By Andrew Polmear, our intrepid wine and cheese man – it’s OK kids, he’s a retired doctor

Most of us are pretty good at wearing a mask in a public place, possibly because we’d get thrown out if we don’t. But have a look round on a bus or train and you’ll often see someone whose mask is useless – either below the nose or even round the chin. There are people, of course, who are exempt, but they wouldn’t be wearing one at all. Does it matter? How good is the evidence that wearing a mask saves lives?

Comparing different countries. The first sort of evidence is from countries where almost everybody wears a mask when they leave home. One careful study showed that transmission of SARS-CoV-2 (the virus that causes Covid-19) is 7.5 times higher in countries where mask wearing is not universal compared to those where it is. That’s not proof, of course – the difference may have been due to something else; they may also have been hand-washing, or distancing, or just not shaking hands, for example. But the masks probably help. A study of US states found that states in which mask-wearing was compulsory had slower disease growth rates than states where it wasn’t.

Studies that asked contacts of coronavirus cases whether they wore a mask or not, then checking whether or not they caught the disease. It’s not a reliable technique – it all depends on people’s memory and honesty. Roughly, wearing a mask seemed to result in half the risk of catching coronoavirus disease. But almost all of these cases were SARS or MERS, not Covid-19.

Lab studies. The final sort of study is done in a laboratory where they measure particles the size of the water particles that carry coronavirus. Researchers have looked at the different situations that arise. I’ll focus on where the contagious person is coughing:

  • The person coughing is masked: a mask roughly halves the number of particles getting out. (Warning – different studies come up with different figures, according to what size particles were measured and how far away from the person being tested.) A 3-layer homemade cloth mask does as well as a surgical mask. An N95 mask may do a bit better but it’s quite a bit more expensive. Whether it fits properly may be more important than what it’s made of.
  • The person with the mask is in the same room as the person coughing (who is not masked): there is benefit but it’s much less.
  • If both are masked the benefit is much greater at about 80%. But what really makes a difference is if both wear double masks – that is, a surgical mask with a fabric mask over the top. That reduces particle transmission by 95%. It may be that the double masking works more by ensuring a close fit, than by the ability of the extra mask to filter more particles.

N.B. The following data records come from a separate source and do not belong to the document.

import Mathlib

/-!
# T5L2Positivity — the L² norm of a continuous form on a compact space vanishes iff the form does

Kernel support (blind cell pub-hodge-repro2, seat p6) for route/T5-N1-hodge-p6.md, Corollary H2.2
and §H3: «(α, α) = ‖α‖²_{L²} ≥ 0, = 0 iff α = 0» and the global form of §H5 («multiplicity-one
splitting»: for ω' = c·ω one has (ω, ω') ≠ 0 ⟺ c ≠ 0 ∧ ω ≠ 0).

Model. `S` is a compact topological space carrying a Borel measure `μ` which is finite on compacts
and positive on non-empty open sets (the volume measure `Vol_S` of a hermitian metric, Voisin
Lemma 3.8 — positivity on opens is what «Vol is a volume form» gives); a «form» is a continuous
map `α : S → E` into a normed space (the values of the form in a fixed trivialisation; the
pointwise norm `s ↦ ‖α s‖²` is the integrand `(α, α)_s` of Voisin's (5.1)).  Nothing here is
specific to 2-forms or to complex surfaces: the statements are the measure-theoretic content of
«∫_S (α, α)_s Vol_s = 0 iff α ≡ 0», namely that a continuous non-negative integrand against a
measure of full support has integral 0 only if it vanishes identically
(Mathlib `integral_eq_zero_iff_of_nonneg` + `Continuous.ae_eq_iff_eq`).

All declarations: Mathlib only, no `sorry`, axioms ⊆ {propext, Classical.choice, Quot.sound}.
-/

namespace Summit.Ventures.HodgeRepro2.T5L2Positivity

open MeasureTheory
open scoped InnerProductSpace

variable {S : Type*} [MeasurableSpace S] {μ : Measure S}

/-! ### Algebra of the L² pairing (no topology needed) -/

section Algebra

/-- The integral of a non-negative function is non-negative (`MeasureTheory.integral_nonneg`). -/
theorem integral_nonneg_of_nonneg {q : S → ℝ} (h0 : 0 ≤ q) : 0 ≤ ∫ s, q s ∂μ :=
  MeasureTheory.integral_nonneg h0

variable {E : Type*} [NormedAddCommGroup E] [InnerProductSpace ℂ E]

/-- **The L² self-pairing is the (real) L² norm squared**: `∫ ⟪α s, α s⟫ = ∫ ‖α s‖²` as a
complex number (Voisin (5.1) with `β = α`; `inner_self_eq_norm_sq_to_K`). -/
theorem integral_inner_self (α : S → E) :
    ∫ s, ⟪α s, α s⟫_ℂ ∂μ = ((∫ s, ‖α s‖ ^ 2 ∂μ : ℝ) : ℂ) := by
  rw [← integral_complex_ofReal]
  congr 1
  funext s
  rw [inner_self_eq_norm_sq_to_K]
  push_cast
  rfl

/-- The L² self-pairing is real: its imaginary part is `0`. -/
theorem integral_inner_self_im (α : S → E) : (∫ s, ⟪α s, α s⟫_ℂ ∂μ).im = 0 := by
  rw [integral_inner_self]
  exact Complex.ofReal_im _

/-- The L² self-pairing is real and non-negative (§H3, «(α, α) ≥ 0»). -/
theorem integral_inner_self_re_nonneg (α : S → E) : 0 ≤ (∫ s, ⟪α s, α s⟫_ℂ ∂μ).re := by
  rw [integral_inner_self, Complex.ofReal_re]
  exact integral_nonneg_of_nonneg fun s => by positivity

/-- **Pairing with a multiple (global §H5, the bookkeeping).** For `ω' = c • ω` pointwise,
`∫ ⟪ω, ω'⟫ = c · ∫ ‖ω‖²`. -/
theorem integral_inner_smul (α : S → E) (c : ℂ) :
    ∫ s, ⟪α s, c • α s⟫_ℂ ∂μ = c * ((∫ s, ‖α s‖ ^ 2 ∂μ : ℝ) : ℂ) := by
  have h : (fun s => ⟪α s, c • α s⟫_ℂ) = fun s => c • ⟪α s, α s⟫_ℂ := by
    funext s
    rw [inner_smul_right, smul_eq_mul]
  rw [h, integral_smul, smul_eq_mul, integral_inner_self]

end Algebra

/-! ### Integrability and continuity on the compact space -/

variable [TopologicalSpace S] [OpensMeasurableSpace S] [CompactSpace S]
  [IsFiniteMeasureOnCompacts μ]

/-- A continuous map from a compact space into a normed group is integrable against any measure
which is finite on compacts (Voisin (5.1): the integrand `(α, β)_x` of the L² product is a
continuous function on the compact manifold). -/
theorem integrable_of_continuous {E : Type*} [NormedAddCommGroup E] {f : S → E}
    (hf : Continuous f) : Integrable f μ :=
  hf.integrable_of_hasCompactSupport (HasCompactSupport.of_compactSpace f)

/-- The pointwise hermitian product `s ↦ ⟪α s, β s⟫` of two continuous maps is integrable. -/
theorem integrable_inner {E : Type*} [NormedAddCommGroup E] [InnerProductSpace ℂ E] {α β : S → E}
    (hα : Continuous α) (hβ : Continuous β) : Integrable (fun s => ⟪α s, β s⟫_ℂ) μ :=
  integrable_of_continuous (hα.inner hβ)

omit [MeasurableSpace S] [OpensMeasurableSpace S] [CompactSpace S] in
/-- The pointwise norm squared `s ↦ ‖α s‖ ^ 2` of a continuous map is continuous. -/
theorem continuous_normSq {E : Type*} [NormedAddCommGroup E] {α : S → E} (hα : Continuous α) :
    Continuous fun s => ‖α s‖ ^ 2 :=
  (continuous_norm.comp hα).pow 2

/-! ### Positivity against a measure of full support -/

section OpenPos

variable [μ.IsOpenPosMeasure]

/-- **Vanishing.** For a continuous `q ≥ 0` on the compact `S` and a measure positive on open
sets, `∫ q = 0` iff `q = 0` identically: `∫ q = 0` forces `q = 0` a.e.
(`integral_eq_zero_iff_of_nonneg`), and a continuous function a.e. equal to `0` is `0`
(`Continuous.ae_eq_iff_eq`). -/
theorem integral_eq_zero_iff_of_continuous {q : S → ℝ} (hq : Continuous q) (h0 : 0 ≤ q) :
    ∫ s, q s ∂μ = 0 ↔ q = 0 := by
  rw [integral_eq_zero_iff_of_nonneg h0 (integrable_of_continuous hq)]
  exact hq.ae_eq_iff_eq μ continuous_const

/-- **Positivity.** For a continuous `q ≥ 0`, `0 < ∫ q` iff `q` is non-zero at some point. -/
theorem integral_pos_iff_of_continuous {q : S → ℝ} (hq : Continuous q) (h0 : 0 ≤ q) :
    0 < ∫ s, q s ∂μ ↔ ∃ s, q s ≠ 0 := by
  rw [(integral_nonneg_of_nonneg (μ := μ) h0).lt_iff_ne, ne_comm, ne_eq,
    integral_eq_zero_iff_of_continuous hq h0, funext_iff]
  simp only [Pi.zero_apply, not_forall]

/-- **H2.2/H3, «= 0 iff α = 0».** The L² norm `∫ ‖α s‖²` of a continuous map `α : S → E`
vanishes iff `α = 0`. -/
theorem integral_normSq_eq_zero_iff {E : Type*} [NormedAddCommGroup E] {α : S → E}
    (hα : Continuous α) : ∫ s, ‖α s‖ ^ 2 ∂μ = 0 ↔ α = 0 := by
  rw [integral_eq_zero_iff_of_continuous (continuous_normSq hα) (fun s => by positivity),
    funext_iff, funext_iff]
  simp only [Pi.zero_apply, pow_eq_zero_iff, ne_eq, OfNat.ofNat_ne_zero, not_false_eq_true,
    norm_eq_zero]

/-- **H2.2/H3, «> 0 iff α ≠ 0».** -/
theorem integral_normSq_pos_iff {E : Type*} [NormedAddCommGroup E] {α : S → E}
    (hα : Continuous α) : 0 < ∫ s, ‖α s‖ ^ 2 ∂μ ↔ α ≠ 0 := by
  rw [(integral_nonneg_of_nonneg (μ := μ) (fun s => by positivity)).lt_iff_ne, ne_comm,
    ne_eq, integral_normSq_eq_zero_iff hα]

variable {E : Type*} [NormedAddCommGroup E] [InnerProductSpace ℂ E]

/-- **H2.2/H3 in the hermitian form: `∫ ⟪α, α⟫ = 0 iff α = 0`.** -/
theorem integral_inner_self_eq_zero_iff {α : S → E} (hα : Continuous α) :
    ∫ s, ⟪α s, α s⟫_ℂ ∂μ = 0 ↔ α = 0 := by
  rw [integral_inner_self, Complex.ofReal_eq_zero, integral_normSq_eq_zero_iff hα]

/-- **H2.2/H3: `re ∫ ⟪α, α⟫ > 0 iff α ≠ 0`.** -/
theorem integral_inner_self_re_pos_iff {α : S → E} (hα : Continuous α) :
    0 < (∫ s, ⟪α s, α s⟫_ℂ ∂μ).re ↔ α ≠ 0 := by
  rw [integral_inner_self, Complex.ofReal_re, integral_normSq_pos_iff hα]

/-- **Global §H5 (multiplicity-one splitting of the L² pairing).** If `ω' = c • ω` pointwise
(the two forms lie on one line), then `∫ ⟪ω, ω'⟫ ≠ 0 ⟺ c ≠ 0 ∧ ω ≠ 0`: for two forms on one line
the pairing is non-zero exactly when both forms are non-zero. -/
theorem integral_inner_smul_ne_zero_iff {α : S → E} (hα : Continuous α) (c : ℂ) :
    ∫ s, ⟪α s, c • α s⟫_ℂ ∂μ ≠ 0 ↔ c ≠ 0 ∧ α ≠ 0 := by
  rw [integral_inner_smul α c, mul_ne_zero_iff, Complex.ofReal_ne_zero]
  simp only [ne_eq, integral_normSq_eq_zero_iff hα]

/-- **Global §H5, both forms on one line through a common non-zero generator.** If `ω = a • v`
and `ω' = b • v` pointwise with `v` continuous and non-zero, then `∫ ⟪ω, ω'⟫ ≠ 0 ⟺ a ≠ 0 ∧ b ≠ 0`
(= «(ω, ω') ≠ 0 ⟺ ω ≠ 0 ∧ ω' ≠ 0» of §H5). -/
theorem integral_inner_smul_smul_ne_zero_iff {v : S → E} (hv : Continuous v) (hv0 : v ≠ 0)
    (a b : ℂ) : ∫ s, ⟪a • v s, b • v s⟫_ℂ ∂μ ≠ 0 ↔ a ≠ 0 ∧ b ≠ 0 := by
  have h : (fun s => ⟪a • v s, b • v s⟫_ℂ) = fun s => (starRingEnd ℂ) a • ⟪v s, b • v s⟫_ℂ := by
    funext s
    rw [inner_smul_left, smul_eq_mul]
  rw [h, integral_smul, smul_eq_mul, mul_ne_zero_iff, map_ne_zero,
    integral_inner_smul_ne_zero_iff hv b]
  tauto

end OpenPos

end Summit.Ventures.HodgeRepro2.T5L2Positivity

Try it, it’s quite comfortable!

Where should we wear those masks? Obviously in public enclosed spaces. Keeping 2 metres apart isn’t enough. Those masking studies I mention above were done 6 feet apart. I think masks should also be worn out of doors. If there are no crowds and a good breeze you would probably be all right, but you can never protect yourself against the panting jogger who pushes past you, or against bumping into someone as you round a blind corner. If you can smell the cigarette smoke of a smoker you are inhaling their breath.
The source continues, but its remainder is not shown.